We shall not attempt to know whether freedom belongs exclusively to the French, but the fact remains that it is a fundamental given of Levaillant's creative approach. Freedom of form, inspired by the unpredictable structure of the narrative, manifesting itself by a tendency to juxtapose, at times impulsively (the abrupt changes of topic in Le Bestiaire enchanté), rather than develop. Which does not prevent him, when he feels like it, from engaging in very tight thematic work as in the first movement of his concerto Écho de Narcisse. Freedom of language: free atonality not excluding polarisations (Les Couleurs de la parole or La Femme sur la lune), straightforward tonality (La Petite danseuse de Degas or the middle movement of Écho de Narcisse), or modality (Paysages de conte). Finally, freedom of style, synthesising the learned and the popular, the so-called 'contemporary' aesthetic (electro-acoustic or not) and jazz: the tutti of La Chute bring to mind jazz choruses, but elsewhere, the added notes, the enharmonic modulations, and the distortions of timbres bear witness to the stamp of swing, blues and even rock…
Like Rimsky-Korsakov and his French emulators, Levaillant excels at advantageously placing glittering timbres: glockenspiel, chimes, xylophone (L’Agitation de la ville) and high woodwind trills (Le Cortège du Roi Bleu). Inversely, he also has a taste for woody sonorities that are rough on the ear just as certain wines are rough on the palate: those of the oboe (and even the oboe d’amore in La Vitrine), the bassoon in the upper register (Le Tourbillon du bal), the saxophone and clarinets in trills (Le Voyage dans l’espace), the husky sounds of the horns, so eloquent in La Fusée, or the bass clarinet harmonics that choke in Le Bestiaire enchanté.
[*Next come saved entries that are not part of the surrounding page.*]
import Summits.Ventures.PercRepro.S2ThirteenElevenNuTen
import Summits.Ventures.PercRepro.S2ElevenTools
import Summits.Ventures.PercRepro.S2RankClasses
import Summits.Ventures.PercRepro.S2NuFourDeletion
import Summits.Ventures.PercRepro.S2NuFourSimpleCounts
import Summits.Ventures.PercRepro.S2NuFourTools
import Summits.Ventures.PercRepro.S2SmallRankSubsets
import Summits.Ventures.PercRepro.S2ContractionRankExact
import Summits.Ventures.PercRepro.RankLevelSetPlaneTenPrime
import Summits.Ventures.PercRepro.S1CFNullity

/-!
# PercRepro — S2: The case `ν = 8` of the coloop-free cell `(13, 11)` at `|W| = 13` — THE TOP COUNT (p7, gen 19; sub-claim S2; the row `p = 13`)

A set `V` of nullity `8` on `13` points (rank `5`; a flat since no set of nullity `9` has `≤ 14` points), the exact-rank lever on `V` with `N = M ／ V` a loopless coloop-free matroid of nullity `3` on `11` points counted through ONE DELETION (S2NuFourDeletion: `11 < 2·8`; `D₂ ≤ 3`, `D₃ ≤ 37`, `Q₃¹ ≤ 1`), the rank-`5` sets `≤ 13` and the rank-`4` sets `≤ 10` points. The trace side by the rank classes of the `j`-subsets of `V` (S2RankClasses: `Dep₄ ≤ I₃`,
`5·R₅³ ≤ 2·Dep₄`, `15·R₆³ ≤ Dep₄`, lines `≤ 3`, planes `≤ 6` points); the tail by flats at `(13, 10)` (`888151412161 / 1184400`), the spanning
count through `V` (`≤ 1698383`). `#U ≤ 199128` (one omega per size, `6 … 11`), `m = 150`, ratio `0.38`. **`c025_thirteen_eleven_cf_nu_eight_thirteen`**. Nothing about the
cell is claimed. Axioms: standard.
-/

open scoped Matroid

namespace PercRepro

namespace ThmN

open Set

variable {α : Type}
Although the beginning of L’Enchantement displays a gripping, Ravelian diaphanousness, brilliance can also result from the contrast with dark timbres, a complementarity so striking in Le Réveil de la Nature. Similarly, the beginning of Écho de Narcisse, wherein the low timbres devour each other, reveals the luminous strength of black, this seeming paradox exalted so intensely in the paintings of Soulages.
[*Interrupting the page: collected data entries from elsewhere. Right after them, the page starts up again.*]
import Summits.AtomisticToContinuum.BoseEinsteinCondensation.Theorems.BECStronglyRayleighLatticeToPeriodicBridgeMuffinTinDefs
import Literature.MathematicalPhysics.QuantumManyBody.CondensateOccupationStability

/-!
# Route `BECStronglyRayleigh`, crux `LatticeToPeriodicBridge` (stmt-AtomisticToContinuum-9674),
# line `muffin-tin-reward-supermodularity` — stub S1b `stub_maxwellDanskin`

Stub file of the crux line `muffin-tin-reward-supermodularity` (skeleton
`Summits/AtomisticToContinuum/BoseEinsteinCondensation/Cruxes/LatticeToPeriodicBridge/Lines/muffin-tin-reward-supermodularity.lean`),
landed `--supports stmt-AtomisticToContinuum-9674`: it proves the registered signature `Sig.stub_maxwellDanskin`
of the line's `Defs` module (`Theorems/BECStronglyRayleighLatticeToPeriodicBridgeMuffinTinDefs.lean`) BY NAME, in
the skeleton's namespace.

**Statement (S1b, Danskin ⇒ Maxwell).** At fixed `(v, N, L, M, w)` and `0 ≤ λ₁ ≤ λ₂`, write
`E(λ,κ) = twoCouplingEnergy v N L M w λ κ = ⨅_Ψ F(λ,κ)Ψ` with
`F(λ,κ)Ψ = E_v[Ψ] + λ⟨W⟩_Ψ + κ(N - n₀Ψ)`, and `n₀⁺(λ,κ) = upperCondensate v N L M w λ κ =
⨅_{δ>0} ⨆ {n₀Ψ : F(λ,κ)Ψ ≤ E(λ,κ) + δ}`. If for every `ε > 0` there is `κ₀ > 0` with
`E(λ₂,0) + E(λ₁,κ) ≤ E(λ₂,κ) + E(λ₁,0) + εκ` for `0 ≤ κ ≤ κ₀` (the germ), then `n₀⁺(λ₂,0) ≤ n₀⁺(λ₁,0)`.

**Proof.** Two Danskin (envelope) inequalities in `ℝ≥0∞`, no uniqueness or gap hypothesis:
* *upper, at `λ₂`*: if `b < n₀⁺(λ₂,0)` then every window `δ > 0` contains a `δ`-near-minimiser `Ψ` of `F(λ₂,0,·)`
  with `n₀Ψ > b`, used as a trial state at `κ > 0`: `E(λ₂,κ) ≤ E(λ₂,0) + κ(N - b)` (`MaxwellDanskin.upper_danskin`);
* *lower, at `λ₁`*: if `n₀⁺(λ₁,0) < a` then some window `η > 0` has `⨆ {n₀Φ : Φ η-near-min} ≤ a`, and splitting
  `⨅_Φ` into near-minimisers and the rest gives `E(λ₁,κ) ≥ E(λ₁,0) + min(η, κ(N - a))`
  (`MaxwellDanskin.lower_danskin`).
If `n₀⁺(λ₁,0) < a < b < n₀⁺(λ₂,0)` (reals exist since `n₀ ≤ N`), the germ at `ε = (b - a)/2` and
`0 < κ ≤ min(κ₀, η/(N+1))` give, after cancelling the finite `E(λ₁,0) + E(λ₂,0)`, `κ(N - a) ≤ κ(N - b) + εκ`, i.e.
`b - a ≤ (b - a)/2`, absurd. Finiteness: `E(λ₁,0) < ⊤ ⇒ E(λ₂,0) < ⊤` (`⟨W⟩_Ψ ≤ 3N < ⊤`); and if `E(λ₁,0) = ⊤`
(e.g. no trial state, `L ≤ 0 < N`) every state is a near-minimiser at `λ₁`, so `n₀⁺(λ₁,0) = ⨆_Ψ n₀Ψ ≥ n₀⁺(λ₂,0)`.

References: Danskin 1967 / Topkis 1978 (envelope theorem — language only); LSSY2005 App. A (A.11) (`n₀ ≤ N`);
Fournais2020 (1.1)–(1.5).
-/

noncomputable section

namespace Summit.AtomisticToContinuum.BoseEinsteinCondensation.Cruxes.LatticeToPeriodicBridge.MuffinTinRewardSupermodularity

open MeasureTheory Filter
open scoped ENNReal NNReal Topology
open Literature.MathematicalPhysics.QuantumManyBody.BoseGas
open Summit.AtomisticToContinuum.BoseEinsteinCondensation.Theses
open Summit.AtomisticToContinuum.BoseEinsteinCondensation.Theses.BECStronglyRayleigh

/-! ## Bookkeeping: trial states, `n₀ ≤ N`, the `κ`-slice of the functional -/

namespace MaxwellDanskin

variable {N : ℕ} {L : ℝ}

/-- A periodic trial state only exists on a genuine torus (`0 < L`) or without particles (`N = 0`):
otherwise the cell `[0,L)^{3N}` is null and nothing is normalised on it. [folklore] -/
theorem side_pos_or_eq_zero (Ψ : PeriodicTrialState N L) : 0 < L ∨ N = 0 := by
  by_contra h
  push Not at h
  have hvol : volume (cellN N L) = 0 := by
    rw [volume_cellN, ENNReal.ofReal_of_nonpos h.1, zero_pow three_ne_zero, zero_pow h.2]
  have h1 := Ψ.norm_eq
  rw [setLIntegral_measure_zero _ _ hvol] at h1
  exact zero_ne_one h1

/-- `n₀Ψ ≤ N` for every periodic trial state (LSSY App. A (A.11) on a genuine torus; `0 ≤ 0` for `N = 0`).
[folklore] -/
theorem condensateOccupation_le_card (Ψ : PeriodicTrialState N L) :
    condensateOccupation N L Ψ.ψ ≤ (N : ℝ≥0∞) := by
  rcases side_pos_or_eq_zero Ψ with hL | hN
  · calc condensateOccupation N L Ψ.ψ
        ≤ (N : ℝ≥0∞) * ∫⁻ X in cellN N L, (‖Ψ.ψ X‖₊ : ℝ≥0∞) ^ 2 :=
          condensateOccupation_le_card_mul_lintegral hL Ψ.contDiff.continuous
      _ = N := by rw [Ψ.norm_eq, mul_one]
  · subst hN
    simp [condensateOccupation, occupation]

/-- The upper condensate never exceeds the particle number. [folklore] -/
theorem upperCondensate_le_card (v : ℝ → ℝ≥0∞) (N : ℕ) (L : ℝ) (M : ℕ) (w lam kap : ℝ) :
    upperCondensate v N L M w lam kap ≤ (N : ℝ≥0∞) := by
  unfold upperCondensate
  exact (iInf₂_le (1 : ℝ≥0∞) one_pos).trans (iSup₂_le fun Ψ _ => condensateOccupation_le_card Ψ)

/-- The `κ`-slice of the two-coupling functional: `F(λ,κ)Ψ = F(λ,0)Ψ + κ(N - n₀Ψ)`. [folklore] -/
theorem twoCouplingFunctional_eq_add (v : ℝ → ℝ≥0∞) (M : ℕ) (w lam kap : ℝ) (Ψ : PeriodicTrialState N L) :
    twoCouplingFunctional v M w lam kap Ψ =
      twoCouplingFunctional v M w lam 0 Ψ +
        ENNReal.ofReal kap * ((N : ℝ≥0∞) - condensateOccupation N L Ψ.ψ) := by
  rw [twoCouplingFunctional_kap_zero]
  rfl

/-- Finiteness transfer in `λ`: if `E(λ₁,0) < ⊤` then `E(λ₂,0) < ⊤` for every `λ₂` (a state of finite
`F(λ₁,0)` has finite periodic energy, and `λ₂⟨W⟩ ≤ 3λ₂N < ⊤`). [folklore] -/
theorem twoCouplingEnergy_ne_top_of_ne_top (v : ℝ → ℝ≥0∞) (N : ℕ) (L : ℝ) (M : ℕ) (w lam₁ lam₂ : ℝ)
    (h : twoCouplingEnergy v N L M w lam₁ 0 ≠ ⊤) : twoCouplingEnergy v N L M w lam₂ 0 ≠ ⊤ := by
  obtain ⟨Ψ, hΨ⟩ := iInf_lt_iff.1 h.lt_top
  have hpE : periodicEnergy v Ψ < ⊤ := by
    rw [twoCouplingFunctional_kap_zero] at hΨ
    exact le_self_add.trans_lt hΨ
  refine ne_top_of_le_ne_top ?_ (iInf_le _ Ψ)
  rw [twoCouplingFunctional_kap_zero]
  exact ENNReal.add_ne_top.2
    ⟨hpE.ne, ENNReal.mul_ne_top ENNReal.ofReal_ne_top (wallEnergy_lt_top M w Ψ).ne⟩

/-- The junk case: if `E(λ₁,0) = ⊤` every state is a near-minimiser at `λ₁`, so `n₀⁺(λ₁,0) = ⨆_Ψ n₀Ψ` dominates
every upper condensate. [folklore] -/
theorem upperCondensate_le_of_eq_top (v : ℝ → ℝ≥0∞) (N : ℕ) (L : ℝ) (M : ℕ) (w lam₁ lam₂ kap : ℝ)
    (h : twoCouplingEnergy v N L M w lam₁ 0 = ⊤) :
    upperCondensate v N L M w lam₂ kap ≤ upperCondensate v N L M w lam₁ 0 := by
  unfold upperCondensate
  refine le_iInf₂ fun δ hδ => (iInf₂_le δ hδ).trans (iSup₂_le fun Ψ _ => ?_)
  refine le_iSup₂_of_le (f := fun (Ψ : PeriodicTrialState N L)
    (_ : twoCouplingFunctional v M w lam₁ 0 Ψ ≤ twoCouplingEnergy v N L M w lam₁ 0 + δ) =>
      condensateOccupation N L Ψ.ψ) Ψ ?_ le_rfl
  rw [h, top_add]
  exact le_top

/-! ## The two Danskin inequalities -/

/-- **Upper Danskin inequality** (at `λ₂`): if `b < n₀⁺(λ,0)` (`0 ≤ b`), then every window `δ > 0` contains a
`δ`-near-minimiser of `F(λ,0,·)` with `n₀ > b`; as a trial state at `κ` it gives
`E(λ,κ) ≤ E(λ,0) + κ(N - b)`. [folklore] -/
theorem upper_danskin (v : ℝ → ℝ≥0∞) (N : ℕ) (L : ℝ) (M : ℕ) (w lam : ℝ) {b : ℝ} (hb0 : 0 ≤ b)
    (hb : ENNReal.ofReal b < upperCondensate v N L M w lam 0) {kap : ℝ} (hkap : 0 ≤ kap) :
    twoCouplingEnergy v N L M w lam kap ≤
      twoCouplingEnergy v N L M w lam 0 + ENNReal.ofReal (kap * (N - b)) := by
  refine ENNReal.le_of_forall_pos_le_add fun δ hδ _ => ?_
  have hδ' : (0 : ℝ≥0∞) < δ := ENNReal.coe_pos.2 hδ
  unfold upperCondensate at hb
  have h1 : ENNReal.ofReal b < ⨆ (Ψ : PeriodicTrialState N L)
      (_ : twoCouplingFunctional v M w lam 0 Ψ ≤ twoCouplingEnergy v N L M w lam 0 + δ),
      condensateOccupation N L Ψ.ψ :=
    hb.trans_le (iInf₂_le (δ : ℝ≥0∞) hδ')
  rw [lt_iSup_iff] at h1
  obtain ⟨Ψ, hΨ⟩ := h1
  rw [lt_iSup_iff] at hΨ
  obtain ⟨hnear, hbΨ⟩ := hΨ
  calc twoCouplingEnergy v N L M w lam kap
      ≤ twoCouplingFunctional v M w lam kap Ψ := iInf_le _ Ψ
    _ = twoCouplingFunctional v M w lam 0 Ψ +
          ENNReal.ofReal kap * ((N : ℝ≥0∞) - condensateOccupation N L Ψ.ψ) :=
        twoCouplingFunctional_eq_add v M w lam kap Ψ
    _ ≤ (twoCouplingEnergy v N L M w lam 0 + δ) +
          ENNReal.ofReal kap * ((N : ℝ≥0∞) - ENNReal.ofReal b) := by
        gcongr
    _ = twoCouplingEnergy v N L M w lam 0 + ENNReal.ofReal (kap * (N - b)) + δ := by
        rw [ENNReal.ofReal_mul hkap, ENNReal.ofReal_sub _ hb0, ENNReal.ofReal_natCast, add_right_comm]

/-- **Lower Danskin inequality** (at `λ₁`): if at some window `η` all `η`-near-minimisers of `F(λ,0,·)` have
`n₀ ≤ a` (`0 ≤ a`), then `E(λ,κ) ≥ E(λ,0) + min(η, κ(N - a))` for `κ ≥ 0` (split `⨅_Φ` into near-minimisers,
which pay `κ(N - a)`, and the rest, which pay `η`). [folklore] -/
theorem lower_danskin (v : ℝ → ℝ≥0∞) (N : ℕ) (L : ℝ) (M : ℕ) (w lam : ℝ) {a : ℝ} (ha0 : 0 ≤ a) {η : ℝ≥0∞}
    (hs : ⨆ (Φ : PeriodicTrialState N L)
      (_ : twoCouplingFunctional v M w lam 0 Φ ≤ twoCouplingEnergy v N L M w lam 0 + η),
      condensateOccupation N L Φ.ψ ≤ ENNReal.ofReal a) {kap : ℝ} (hkap : 0 ≤ kap) :
    twoCouplingEnergy v N L M w lam 0 + min η (ENNReal.ofReal (kap * (N - a))) ≤
      twoCouplingEnergy v N L M w lam kap := by
  refine le_iInf fun Φ => ?_
  rw [twoCouplingFunctional_eq_add v M w lam kap]
  by_cases hΦ : twoCouplingFunctional v M w lam 0 Φ ≤ twoCouplingEnergy v N L M w lam 0 + η
  · have hn : condensateOccupation N L Φ.ψ ≤ ENNReal.ofReal a :=
      (le_iSup₂_of_le (f := fun (Φ : PeriodicTrialState N L)
        (_ : twoCouplingFunctional v M w lam 0 Φ ≤ twoCouplingEnergy v N L M w lam 0 + η) =>
          condensateOccupation N L Φ.ψ) Φ hΦ le_rfl).trans hs
    calc twoCouplingEnergy v N L M w lam 0 + min η (ENNReal.ofReal (kap * (N - a)))
        ≤ twoCouplingEnergy v N L M w lam 0 + ENNReal.ofReal (kap * (N - a)) := by
          gcongr
          exact min_le_right _ _
      _ ≤ twoCouplingFunctional v M w lam 0 Φ +
            ENNReal.ofReal kap * ((N : ℝ≥0∞) - condensateOccupation N L Φ.ψ) := by
          rw [ENNReal.ofReal_mul hkap, ENNReal.ofReal_sub _ ha0, ENNReal.ofReal_natCast]
          exact add_le_add (iInf_le _ Φ) (mul_le_mul_right (tsub_le_tsub_left hn _) _)
  · push Not at hΦ
    calc twoCouplingEnergy v N L M w lam 0 + min η (ENNReal.ofReal (kap * (N - a)))
        ≤ twoCouplingEnergy v N L M w lam 0 + η := by
          gcongr
          exact min_le_left _ _
      _ ≤ twoCouplingFunctional v M w lam 0 Φ := hΦ.le
      _ ≤ _ := le_self_add

/-- The lower Danskin window: `n₀⁺(λ,0) < a` yields a finite window `η > 0` at which all `η`-near-minimisers of
`F(λ,0,·)` have `n₀ ≤ a`. [folklore] -/
theorem exists_window_of_upperCondensate_lt (v : ℝ → ℝ≥0∞) (N : ℕ) (L : ℝ) (M : ℕ) (w lam : ℝ) {a : ℝ≥0∞}
    (ha : upperCondensate v N L M w lam 0 < a) :
    ∃ η : ℝ≥0∞, 0 < η ∧ η ≠ ⊤ ∧
      ⨆ (Φ : PeriodicTrialState N L)
        (_ : twoCouplingFunctional v M w lam 0 Φ ≤ twoCouplingEnergy v N L M w lam 0 + η),
        condensateOccupation N L Φ.ψ ≤ a := by
  unfold upperCondensate at ha
  rw [iInf_lt_iff] at ha
  obtain ⟨η, hη⟩ := ha
  rw [iInf_lt_iff] at hη
  obtain ⟨hη0, hs⟩ := hη
  refine ⟨min η 1, lt_min hη0 one_pos, ne_top_of_le_ne_top ENNReal.one_ne_top (min_le_right _ _), ?_⟩
  refine le_trans ?_ hs.le
  exact biSup_mono fun Φ h => h.trans (add_le_add le_rfl (min_le_left _ _))

/-- The real-number punchline: `κ(N - a) ≤ κ(N - b) + (b - a)/2 · κ` is impossible for `κ > 0`, `a < b`. [folklore] -/
theorem not_le_of_gap {κ a b n : ℝ} (hκ : 0 < κ) (hab : a < b) :
    ¬ κ * (n - a) ≤ κ * (n - b) + (b - a) / 2 * κ := by
  intro h
  nlinarith

end MaxwellDanskin

open MaxwellDanskin in
/-- **S1b — Danskin ⇒ Maxwell** (stub `stub_maxwellDanskin` of line `muffin-tin-reward-supermodularity`, crux
stmt-AtomisticToContinuum-9674): at fixed `(v, N, L, M, w)` and `0 ≤ λ₁ ≤ λ₂`, the `κ = 0⁺` germ of
supermodularity of `E(λ,κ)` with `o(κ)` slack implies `n₀⁺(λ₂,0) ≤ n₀⁺(λ₁,0)`: `N - n₀⁺(λ,0)` is the right
derivative `∂⁺_κ E(λ,0)` of the concave `κ ↦ E(λ,κ)` (upper and lower Danskin inequalities), and the germ
compares the two right derivatives. [folklore] -/
theorem stub_maxwellDanskin : Sig.stub_maxwellDanskin := by
  intro v N L M w lam₁ lam₂ _hlam₁ _hlam hG
  by_cases hE₁ : twoCouplingEnergy v N L M w lam₁ 0 = ⊤
  · exact upperCondensate_le_of_eq_top v N L M w lam₁ lam₂ 0 hE₁
  have hE₂ : twoCouplingEnergy v N L M w lam₂ 0 ≠ ⊤ :=
    twoCouplingEnergy_ne_top_of_ne_top v N L M w lam₁ lam₂ hE₁
  by_contra hlt
  push Not at hlt
  -- reals `n₀⁺(λ₁,0) < a < b < n₀⁺(λ₂,0) ≤ N`
  obtain ⟨a, ha0, h1a, ha2⟩ := ENNReal.lt_iff_exists_real_btwn.1 hlt
  obtain ⟨b, hb0, hab, hb2⟩ := ENNReal.lt_iff_exists_real_btwn.1 ha2
  have hab' : a < b := ((ENNReal.ofReal_lt_ofReal_iff_of_nonneg ha0).1 hab)
  have hbN : b ≤ N := by
    have h := hb2.trans_le (upperCondensate_le_card v N L M w lam₂ 0)
    rw [← ENNReal.ofReal_natCast, ENNReal.ofReal_lt_ofReal_iff_of_nonneg hb0] at h
    exact h.le
  -- the lower window at `λ₁`
  obtain ⟨η, hη0, hηtop, hs⟩ := exists_window_of_upperCondensate_lt v N L M w lam₁ h1a
  have hηr : 0 < η.toReal := ENNReal.toReal_pos hη0.ne' hηtop
  -- the germ at `ε = (b - a)/2`, and the coupling `κ`
  obtain ⟨κ₀, hκ₀, hgerm⟩ := hG ((b - a) / 2) (by linarith)
  set κ : ℝ := min κ₀ (η.toReal / (N + 1))
  have hκpos : 0 < κ := lt_min hκ₀ (div_pos hηr (by positivity))
  have hκη : ENNReal.ofReal (κ * (N - a)) ≤ η := by
    rw [← ENNReal.ofReal_toReal hηtop]
    apply ENNReal.ofReal_le_ofReal
    calc κ * (N - a) ≤ η.toReal / (N + 1) * (N + 1) :=
          mul_le_mul (min_le_right _ _) (by linarith) (by linarith) (by positivity)
      _ = η.toReal := div_mul_cancel₀ _ (by positivity)
  have hup := upper_danskin v N L M w lam₂ hb0 hb2 hκpos.le
  have hlow := lower_danskin v N L M w lam₁ ha0 hs hκpos.le
  rw [min_eq_right hκη] at hlow
  -- combine with the germ and cancel the finite energies
  have key : twoCouplingEnergy v N L M w lam₂ 0 + twoCouplingEnergy v N L M w lam₁ 0 +
      ENNReal.ofReal (κ * (N - a)) ≤
      twoCouplingEnergy v N L M w lam₂ 0 + twoCouplingEnergy v N L M w lam₁ 0 +
        (ENNReal.ofReal (κ * (N - b)) + ENNReal.ofReal ((b - a) / 2 * κ)) :=
    calc twoCouplingEnergy v N L M w lam₂ 0 + twoCouplingEnergy v N L M w lam₁ 0 +
          ENNReal.ofReal (κ * (N - a))
        = twoCouplingEnergy v N L M w lam₂ 0 +
            (twoCouplingEnergy v N L M w lam₁ 0 + ENNReal.ofReal (κ * (N - a))) := add_assoc _ _ _
      _ ≤ twoCouplingEnergy v N L M w lam₂ 0 + twoCouplingEnergy v N L M w lam₁ κ := by gcongr
      _ ≤ twoCouplingEnergy v N L M w lam₂ κ + twoCouplingEnergy v N L M w lam₁ 0 +
            ENNReal.ofReal ((b - a) / 2 * κ) := hgerm κ hκpos.le (min_le_left _ _)
      _ ≤ twoCouplingEnergy v N L M w lam₂ 0 + ENNReal.ofReal (κ * (N - b)) +
            twoCouplingEnergy v N L M w lam₁ 0 + ENNReal.ofReal ((b - a) / 2 * κ) := by gcongr
      _ = _ := by ring
  rw [ENNReal.add_le_add_iff_left (ENNReal.add_ne_top.2 ⟨hE₂, hE₁⟩),
    ← ENNReal.ofReal_add (mul_nonneg hκpos.le (by linarith)) (by nlinarith),
    ENNReal.ofReal_le_ofReal_iff (by nlinarith)] at key
  exact not_le_of_gap hκpos hab' key

end Summit.AtomisticToContinuum.BoseEinsteinCondensation.Cruxes.LatticeToPeriodicBridge.MuffinTinRewardSupermodularity

end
Sometimes, it is true, the density of the polyphony revels in Brahmsian dark hues (especially in Les Couleurs de la parole), but it is most often lightened by the overlap of clearly differentiated timbres as in Le Voyage dans l’espace, to mention only one example. Air circulates between the parts, as already recommended by Bizet.
By another aspect, Denis Levaillant lies within a tradition going back to the writings of Rameau on the natural harmony stemming from the resonance of the sound body. Thus, La Lune solicits the right falseness of certain harmonic sounds of the natural horn; in Le Rêve d’une vie the glissandi of harmonic sounds in the strings challenge the notion of tempered accuracy. La Statue evokes certain realisations of the 'spectral' school (Grisey, Murail, Dufourt) with the gaze turned rather towards the harmonic aggregates of jazz.
What might have been mentioned first is the dramatic, almost cinematographic, quality of this music: a colourist, so that it might be better seen in imagination (La Prison or, at opposite extreme, the ineffable melody of the central movement of Écho de Narcisse), Levaillant pushes fantasising in sound as far as possible. Bracing and luxuriant, Le Cortège du Roi Bleu solicits complicity; Le Tourbillon du bal and La Fin du bal make the ear's eye travel. Richly inventive studio experience legitimates the dedication to Edgar Varèse ('for his symphonic utopia') of the spellbinding Drama Symphony, which, in multiplying the resources of the symphony orchestra, makes the connection between Pierre Schaeffer's Treatise on Musical Objects and Berlioz's Treatise on Modern Instrumentation and Orchestration.